WHAT IS EXPECTED
The lines to return begin at the one containing "end Literature.NumberTheory.EllipticCurves.Kobayashi2003" and end at the final line of the material; output them exactly and only them.
*** SUPPLIED INFORMATION Section Begins ***
import Literature.NumberTheory.EllipticCurves.Kobayashi2003.SignedKatoDivisibility
import Literature.NumberTheory.EllipticCurves.Kobayashi2003.SignedSelmerRankBoundProofs
import Literature.NumberTheory.EllipticCurves.Kobayashi2003.SignedSelmerDualExistsProofs
import Literature.NumberTheory.EllipticCurves.PlusMinusPAdicLFunctionProofs
import HarnessLib

/-!
# Kobayashi 2003, Theorem 9.4: `ord_{X=0} L_p^±(E, X) ≥ rank E(ℚ)` at a supersingular prime with `a_p = 0` — "half of the `p`-adic Birch and Swinnerton-Dyer conjecture", PROVED modulo the tree's Kobayashi facts

Topic `Literature/NumberTheory/EllipticCurves`, cluster `Kobayashi2003`. Companion ("Proofs") file —
theorems only, no definition, no new named fact (D-0026) — to `SignedKatoDivisibility.lean` (named
fact `thm41_signedCharIdeal_divisibility`, Kobayashi's Thm. 1.3/4.1: `pⁿ L_p^ε ∈ Char(X^ε)`),
`SignedSelmerTorsion.lean` (named fact `thm12_signedSelmerDual_finite_torsion`, Thm. 1.2) and
`SignedSelmerRankBoundProofs.lean` (PROVED: `rank E(ℚ) ≤ ord_{T=0} f` for every `f ∈ Char(X^ε)`,
Greenberg's Lemma 3.1 on the signed Selmer group — the easy half of control). HONEST FRAMING (cell
`bsd-rank2`, D-0036, lane p2 «kernel audit» of «rank ≤ ord_T L_p for every `E` and every `p`»):
this file settles the SUPERSINGULAR row (`a_p = 0`, e.g. every supersingular `p ≥ 5`) of that table
as a tree theorem modulo published facts, next to the good-ordinary row (`KatoRankBound*`) and the
multiplicative row (`KatoRankBoundMultiplicativeProofs`). Nothing here reads an analytic rank.

**Source, as printed** (held `paper:doi-10-1007-s00222-002-0265-4`, journal pagination = page):
S. Kobayashi, *Iwasawa theory for elliptic curves at supersingular primes*, Invent. Math. 152 (2003)
1–36; standing hypotheses pp. 1–2 ("Let `p` be an odd prime … `E` an elliptic curve over `ℚ` with
good supersingular reduction at `p`. Suppose `a_p = 0`"); §9, p. 27: "The following is half of the
`p`-adic Birch and Swinnerton-Dyer conjecture, which is already proved in Kato [7].
**Theorem 9.4.** `ord_{X=0} L_p^±(E, X) ≥ rank E(ℚ)`. In particular, we have
`ord_{X=0} L_p(E, X) ≥ rank E(ℚ)`. *Proof.* By Theorem 9.3, we have a pseudo-isomorphism
`X^{±}_∞/(γ - 1)X^{±}_∞ ≅ X^{±}_0 = X_0`. We compare the `ℤ_p`-rank of the both sides. By the half
of the even (odd) main conjecture [Thm. 1.3/4.1], the rank of the left hand side is less than or
equal to `ord_{X=0} L_p^±(E, X)`, and the rank of the right hand side is greater than or equal to
the rank of `E(ℚ)`." Here `L_p^±(E, X) ∈ ℤ_p⟦X⟧` are Pollack's signed `p`-adic `L`-functions in
Kobayashi's labelling (Thm. 3.2, p. 7; tree predicate `IsSignedPAdicLFunction f p ε L`, EXISTENCE a
tree theorem: `pollack_exists_plusMinusPAdicLFunction_holds`, `exists_isSignedPAdicLFunction`).

**What is proved here.** Kobayashi's proof verbatim, with the control theorem 9.3 replaced by its
easy half (which is all the inequality needs): for the cyclotomic `ℤ_p`-extension `κ` with
topological generator `γ` matching the cyclotomic variable
(`exists_isCyclotomic_isTopGenerator_isCyclotomicVariable_holds`) and a Pontryagin-dual datum `D` of
`Sel^ε(E/ℚ_∞)` (`nonempty_signedSelmerDualData`), Thm. 1.2 (fact `h12`) makes `X^ε = D.X` finitely
generated and torsion, Thm. 4.1 (fact `h41`, its image-free clause) gives `pⁿ · L_p^ε ∈ Char(X^ε)`,
`SignedSelmerDualData.mordellWeilRank_le_order_of_mem_charIdeal` gives
`rank E(ℚ) ≤ ord_{T=0}(pⁿ · L_p^ε)`, and `ord_{T=0}(pⁿ · L) = ord_{T=0} L` in `ℤ_p⟦T⟧`
(`order_natCast_pow_mul`). No hypothesis on the Galois image is needed.

* `thm94_mordellWeilRank_le_order` (**proved** mod `h41`, `h12`): for `W` globally minimal, `p ≠ 2`
  of good reduction with `a_p = 0`, `f` the newform of `W`, either sign `ε`, and every `L` which is
  Pollack's `L_p^ε(E, X)`: `rank E(ℚ) ≤ ord_{X=0} L`.
* `thm94_exists_signedPAdicLFunction_mordellWeilRank_le_order` (**proved** mod `h41`, `h12`): the
  same with `L_p^ε` produced by the tree's Pollack existence theorem (`L ≠ 0`).
-- TODO(general form): the "In particular" `ord_{X=0} L_p(E, X) ≥ rank E(ℚ)` for the unsigned
-- `L_p(E, α, X)` (`α² = -p`, slope ½, coefficients in `ℚ_p(α)`; `L_p = L_p^- log_p^+ + α L_p^+ log_p^-`,
-- Thm. 3.2) is not expressible with the tree's `padicLFunction f α`, `α : ℚ_[p]`; Kato's Thm. 18.4
-- (Astérisque 295, §18.1: any `α ∈ F_λ` with `ord_p(α) < k - 1`) prints it in that generality.

References: [Kobayashi2003] Thm. 1.2, Thm. 1.3 (p. 2), Thm. 3.2 (p. 7), Thm. 4.1 (p. 8), Thm. 9.3,
Thm. 9.4 (p. 27); [Kato2004Asterisque] §18.1 (p. 280), Thm. 18.4 (p. 281); [Pollack2003] Thm. 5.6,
Prop. 6.18; [GreenbergLNM1716] §3 Lemma 3.1.
-/

set_option autoImplicit false

noncomputable section

open scoped MatrixGroups ModularForm

open CongruenceSubgroup Literature.NumberTheory.EllipticCurves
  Literature.NumberTheory.EllipticCurves.ModularForms

namespace Literature.NumberTheory.EllipticCurves.Kobayashi2003

/-- In `Λ = ℤ_p⟦T⟧`, multiplying by `pⁿ` does not change the order of vanishing at `T = 0`
(`ℤ_p` is a domain and `pⁿ ≠ 0` is a constant). [folklore] -/
private theorem order_natCast_pow_mul (p : ℕ) [Fact p.Prime] (n : ℕ) (L : IwasawaAlgebra p) :
    PowerSeries.order ((p : IwasawaAlgebra p) ^ n * L) = PowerSeries.order L := by
  have hC : ((p : IwasawaAlgebra p) ^ n) = PowerSeries.C ((p : ℤ_[p]) ^ n) := by
    rw [map_pow, map_natCast]
  have hne : ((p : ℤ_[p]) ^ n) ≠ 0 := pow_ne_zero n (by exact_mod_cast (Fact.out : p.Prime).ne_zero)
  have h0 : PowerSeries.order ((p : IwasawaAlgebra p) ^ n) = 0 := by
    by_contra h
    have h' : ((p : IwasawaAlgebra p) ^ n).constantCoeff = 0 :=
      PowerSeries.order_ne_zero_iff_constCoeff_eq_zero.mp h
    rw [hC, PowerSeries.constantCoeff_C] at h'
    exact hne h'
  rw [PowerSeries.order_mul, h0, zero_add]

section Thm94

variable (W : WeierstrassCurve ℚ) [W.IsElliptic] [W.IsGloballyMinimal] (p : ℕ) [Fact p.Prime]
  {N : ℕ} [NeZero N] {f : CuspForm (Gamma0 N) 2}

/-- **Kobayashi 2003, Theorem 9.4 (first display): `ord_{X=0} L_p^±(E, X) ≥ rank E(ℚ)`** — "half
of the `p`-adic Birch and Swinnerton-Dyer conjecture, which is already proved in Kato" — PROVED
modulo the tree's named facts `thm41_signedCharIdeal_divisibility` (`h41`, Thm. 1.3/4.1:
`pⁿ L_p^ε ∈ Char(X^ε)`) and `thm12_signedSelmerDual_finite_torsion` (`h12`, Thm. 1.2). For `W`
globally minimal, `p ≠ 2` a prime of good reduction with `a_p = 0` (`hap`), `f` the newform of `W`,
either sign `ε`, and every `L ∈ Λ` which is Pollack's `L_p^ε(E, X)` (`IsSignedPAdicLFunction f p ε L`):
`rank E(ℚ) ≤ ord_{X=0} L`. Kobayashi's proof, with Thm. 9.3 (control) replaced by its easy half
`SignedSelmerDualData.mordellWeilRank_le_order_of_mem_charIdeal`; no Galois-image hypothesis
(the factor `pⁿ` of Thm. 4.1 does not change `ord_{X=0}`).
[cite: Kobayashi2003, Thm. 9.4 (p. 27); Thm. 1.2, Thm. 4.1 (p. 8)]
[cite: Kato2004Asterisque, Thm. 18.4 (p. 281) with §18.1] -/
theorem thm94_mordellWeilRank_le_order (h41 : thm41_signedCharIdeal_divisibility)
    (h12 : thm12_signedSelmerDual_finite_torsion) (hp : p ≠ 2)
    (hgood : W.HasGoodReductionAtPrime p) (hap : W.frobeniusTrace p = 0) (hf : IsNewformOf W f)
    (ε : ℤˣ) {L : IwasawaAlgebra p} (hL : IsSignedPAdicLFunction f p ε L) :
    (W.mordellWeilRank : ℕ∞) ≤ PowerSeries.order L := by
  obtain ⟨κ, hκ, γ, hγ, hγ'⟩ := exists_isCyclotomic_isTopGenerator_isCyclotomicVariable_holds p
  obtain ⟨D⟩ := nonempty_signedSelmerDualData W κ ε hγ
  haveI : Module.Finite (IwasawaAlgebra p) D.X := h12.moduleFinite hp hgood hap hκ hγ D
  have hX : Module.IsTorsion (IwasawaAlgebra p) D.X := h12.isTorsion hp hgood hap hκ hγ D
  obtain ⟨n, hmem⟩ :=
    thm41_signedCharIdeal_divisibility.rational h41 hp hgood hap hf hκ hγ hγ' hL D hX
  have hle := D.mordellWeilRank_le_order_of_mem_charIdeal hγ hX hmem
  rwa [order_natCast_pow_mul] at hle

/-- **Theorem 9.4 with Pollack's `L_p^ε` supplied by the tree** (its existence is a tree THEOREM,
`pollack_exists_plusMinusPAdicLFunction_holds`; Kobayashi Thm. 3.2): under the hypotheses of
`thm94_mordellWeilRank_le_order` there IS a non-zero `L = L_p^ε(E, X) ∈ Λ` and
`rank E(ℚ) ≤ ord_{X=0} L`. [cite: Kobayashi2003, Thm. 9.4 (p. 27) and Thm. 3.2 (p. 7)]
[cite: Pollack2003, Thm. 5.6 and Prop. 6.18] -/
theorem thm94_exists_signedPAdicLFunction_mordellWeilRank_le_order
    (h41 : thm41_signedCharIdeal_divisibility) (h12 : thm12_signedSelmerDual_finite_torsion)
    (hp : p ≠ 2) (hgood : W.HasGoodReductionAtPrime p) (hap : W.frobeniusTrace p = 0)
    (hf : IsNewformOf W f) (ε : ℤˣ) :
    ∃ L : IwasawaAlgebra p, L ≠ 0 ∧ IsSignedPAdicLFunction f p ε L ∧
      (W.mordellWeilRank : ℕ∞) ≤ PowerSeries.order L := by
  obtain ⟨L, hL0, hL⟩ :=
    exists_isSignedPAdicLFunction pollack_exists_plusMinusPAdicLFunction_holds hp hf hgood hap ε
  exact ⟨L, hL0, hL, thm94_mordellWeilRank_le_order W p h41 h12 hp hgood hap hf ε hL⟩

end Thm94

end Literature.NumberTheory.EllipticCurves.Kobayashi2003

end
*** SUPPLIED INFORMATION Section Ends ***
RESULT FOR THIS TASK
end Literature.NumberTheory.EllipticCurves.Kobayashi2003

end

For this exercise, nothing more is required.